Millenials, born roughly between 1983 and 2000, that is approximately ages 14 to 30 are a large group, 41 percent of the US population, often called the baby-boom echo because the are the kids of the baby boomers.

This is an important group because it’s this group that is current going through school and college, pairing up, forming households and having children themselves.  These are the consumers everyone is closely is watching.

Jewish baby boomers married later and had less kids than their non-Jewish counterparts and if Los Angeles is an indicator, using the data captured in 1996 for the Los Angeles Jewish Population Survey, only 23 percent of LA’s Jewish population is estimated to be millennials, currently in 2013.

The Jewish millennial isn’t finding many other Jewish millenials and probably spending most of their time in settings where they are an even smaller minority than their parents within their age cohort experienced as a baby boomer.  The Jewish baby boomer may have been 2 percent of the general baby boom population, while the Jewish Millenial is probably less than 1 percent of the general Millenial segment of the population.

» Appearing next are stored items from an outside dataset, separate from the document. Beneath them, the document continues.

/-! ## Every quadratic -/

/-- **`(A + B√(ax² + bx + c))/C` on `D ⊆ {q ≥ 0}` lies in the span of points and segments, for ALL
`a, b, c ∈ K`** (`C ≠ 0` on `D`). -/
theorem soloInformed_segSpan_of_sqrt_anyQuadratic (r : IntegralRep 1)
    (a b c : algebraicClosure ℚ ℝ) (A B C : (algebraicClosure ℚ ℝ)[X])
    (hq : ∀ x ∈ r.domain, 0 ≤ algebraMap _ ℝ a * x 0 ^ 2 + algebraMap _ ℝ b * x 0 + algebraMap _ ℝ c)
    (hC : ∀ x ∈ r.domain, (Polynomial.aeval (x 0) C : ℝ) ≠ 0)
    (hf : EqOn r.integrand (fun x => ((Polynomial.aeval (x 0) A : ℝ) + Polynomial.aeval (x 0) B *
      Real.sqrt (algebraMap _ ℝ a * x 0 ^ 2 + algebraMap _ ℝ b * x 0 + algebraMap _ ℝ c)) /
      Polynomial.aeval (x 0) C) r.domain) :
    of r ∈ soloInformedSegSpan := by
  by_cases ha : algebraMap (algebraicClosure ℚ ℝ) ℝ a = 0
  · -- linear or constant
    by_cases hb : algebraMap (algebraicClosure ℚ ℝ) ℝ b = 0
    · refine soloInformed_segSpan_of_sqrt_const r c A B C hC fun x hx => ?_
      rw [hf hx]
      show _ = ((Polynomial.aeval (x 0) A : ℝ) + Polynomial.aeval (x 0) B * Real.sqrt (algebraMap _ ℝ c)) /
        Polynomial.aeval (x 0) C
      simp only [ha, hb, zero_mul, zero_add]
    · refine soloInformed_segSpan_of_sqrt_linear r b c A B C hb (fun x hx => ?_) hC fun x hx => ?_
      · have h := hq x hx
        rwa [ha, zero_mul, zero_add] at h
      · rw [hf hx]
        show _ = ((Polynomial.aeval (x 0) A : ℝ) + Polynomial.aeval (x 0) B *
          Real.sqrt (algebraMap _ ℝ b * x 0 + algebraMap _ ℝ c)) / Polynomial.aeval (x 0) C
        simp only [ha, zero_mul, zero_add]
  · by_cases hΔ : algebraMap (algebraicClosure ℚ ℝ) ℝ b ^ 2 - 4 * algebraMap _ ℝ a * algebraMap _ ℝ c = 0
    · rcases lt_or_gt_of_ne ha with han | hap
      · -- `a < 0`, `Δ = 0`: `q = a(x − β)² ≥ 0` forces `x = β`
        refine soloInformed_segSpan_of_volume_eq_zero r (soloInformed_volume_eq_zero_of_subset_pt _
          (-algebraMap _ ℝ b / (2 * algebraMap (algebraicClosure ℚ ℝ) ℝ a)) fun x hx => ?_)
        have h := hq x hx
        rw [soloInformed_complete_square ha, hΔ, zero_div, sub_zero] at h
        have h2 : (x 0 - -algebraMap (algebraicClosure ℚ ℝ) ℝ b / (2 * algebraMap _ ℝ a)) ^ 2 ≤ 0 := by
          by_contra hne
          have hpos : 0 < (x 0 - -algebraMap (algebraicClosure ℚ ℝ) ℝ b / (2 * algebraMap _ ℝ a)) ^ 2 :=
            lt_of_not_ge hne
          nlinarith
        have h3 := le_antisymm h2 (sq_nonneg _)
        exact sub_eq_zero.1 (pow_eq_zero_iff two_ne_zero |>.1 h3)
      · exact soloInformed_segSpan_of_sqrt_squareQuadratic r a b c A B C hap hΔ hC hf
    · exact soloInformed_segSpan_of_sqrt_generalQuadratic r a b c A B C ha hΔ hq hC hf

/-- **The period conjecture for `∫_D (A + B√(ax² + bx + c))/C dx`, EVERY `a, b, c ∈ K`,
`D ⊆ {ax² + bx + c ≥ 0}`, `C ≠ 0` on `D`:** KZ-equivalent to every elementary one-variable integral,
every rational representation of dimension `≤ 1`, and every member of the span of points and
segments with the same value.  Unconditional. [Kontsevich–Zagier 2001, §1.2 Question 1; this work] -/
theorem soloInformed_kzp_sqrt_anyQuadratic (r : IntegralRep 1)
    (a b c : algebraicClosure ℚ ℝ) (A B C : (algebraicClosure ℚ ℝ)[X])
    (hq : ∀ x ∈ r.domain, 0 ≤ algebraMap _ ℝ a * x 0 ^ 2 + algebraMap _ ℝ b * x 0 + algebraMap _ ℝ c)
    (hC : ∀ x ∈ r.domain, (Polynomial.aeval (x 0) C : ℝ) ≠ 0)
    (hf : EqOn r.integrand (fun x => ((Polynomial.aeval (x 0) A : ℝ) + Polynomial.aeval (x 0) B *
      Real.sqrt (algebraMap _ ℝ a * x 0 ^ 2 + algebraMap _ ℝ b * x 0 + algebraMap _ ℝ c)) /
      Polynomial.aeval (x 0) C) r.domain) :
    (∀ r₁ : IntegralRep 1, SoloInformedIsKElementaryOne r₁ → r.value = r₁.value → Equivalent r r₁) ∧
    (∀ {n : ℕ} (hn : n ≤ 1) (r₀ : IntegralRep n), r₀.IsRational → r.value = r₀.value →
      Equivalent r r₀) ∧
    (∀ {m : ℕ} (r₂ : IntegralRep m), of r₂ ∈ soloInformedSegSpan → r.value = r₂.value →
      Equivalent r r₂) := by
  have h := soloInformed_segSpan_of_sqrt_anyQuadratic r a b c A B C hq hC hf
  exact ⟨fun r₁ hr₁ hv => soloInformed_equivalent_of_mem_segSpan h
      (soloInformed_segSpan_of_isKElementaryOne r₁ hr₁) hv,
    fun hn r₀ hr₀ hv => soloInformed_equivalent_of_mem_segSpan h
      (soloInformed_of_mem_segSpan_of_isRational hn r₀ hr₀) hv,
    fun r₂ hr₂ hv => soloInformed_equivalent_of_mem_segSpan h hr₂ hv⟩

/-- Two such integrals (any quadratics over `K`) with equal values are KZ-equivalent. -/
theorem soloInformed_kzp_sqrt_anyQuadratic_pair (r r' : IntegralRep 1)
    (a b c a₁ b₁ c₁ : algebraicClosure ℚ ℝ) (A B C A₁ B₁ C₁ : (algebraicClosure ℚ ℝ)[X])
    (hq : ∀ x ∈ r.domain, 0 ≤ algebraMap _ ℝ a * x 0 ^ 2 + algebraMap _ ℝ b * x 0 + algebraMap _ ℝ c)
    (hC : ∀ x ∈ r.domain, (Polynomial.aeval (x 0) C : ℝ) ≠ 0)
    (hf : EqOn r.integrand (fun x => ((Polynomial.aeval (x 0) A : ℝ) + Polynomial.aeval (x 0) B *
      Real.sqrt (algebraMap _ ℝ a * x 0 ^ 2 + algebraMap _ ℝ b * x 0 + algebraMap _ ℝ c)) /
      Polynomial.aeval (x 0) C) r.domain)
    (hq₁ : ∀ x ∈ r'.domain, 0 ≤ algebraMap _ ℝ a₁ * x 0 ^ 2 + algebraMap _ ℝ b₁ * x 0 + algebraMap _ ℝ c₁)
    (hC₁ : ∀ x ∈ r'.domain, (Polynomial.aeval (x 0) C₁ : ℝ) ≠ 0)
    (hf₁ : EqOn r'.integrand (fun x => ((Polynomial.aeval (x 0) A₁ : ℝ) + Polynomial.aeval (x 0) B₁ *
      Real.sqrt (algebraMap _ ℝ a₁ * x 0 ^ 2 + algebraMap _ ℝ b₁ * x 0 + algebraMap _ ℝ c₁)) /
      Polynomial.aeval (x 0) C₁) r'.domain)
    (hv : r.value = r'.value) : Equivalent r r' :=
  soloInformed_equivalent_of_mem_segSpan
    (soloInformed_segSpan_of_sqrt_anyQuadratic r a b c A B C hq hC hf)
    (soloInformed_segSpan_of_sqrt_anyQuadratic r' a₁ b₁ c₁ A₁ B₁ C₁ hq₁ hC₁ hf₁) hv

This means that Millennials need to work twice as hard than their baby boomer parents did to find a Jewish partner among the much more numerous non-Jewish Millennial members of the population.  As marriageable Millenial Jews are rarer in the U.S. population, they may become more precious, not only to Jews, but perhaps also to the increasing number of non-Jewish Americans who hold Judaism in high regard.  It would not be surprising that intermarriage among Millennials may increase as the historical phenomenon of some world Jewish communities approaching being “loved to death” may eventually become part of American Jewish history, but probably not within our lifetimes or the lifetimes of Millennials and their children.

American Jewish Millennials may be the first generation who may experience more philo-semitism than anti-semitism in their environment.  Rather than organizing an Anti-Defamation League the Anti-Exaltation League may have to be formed to fight the attraction and
positive attention exhibited toward Millennial Jews.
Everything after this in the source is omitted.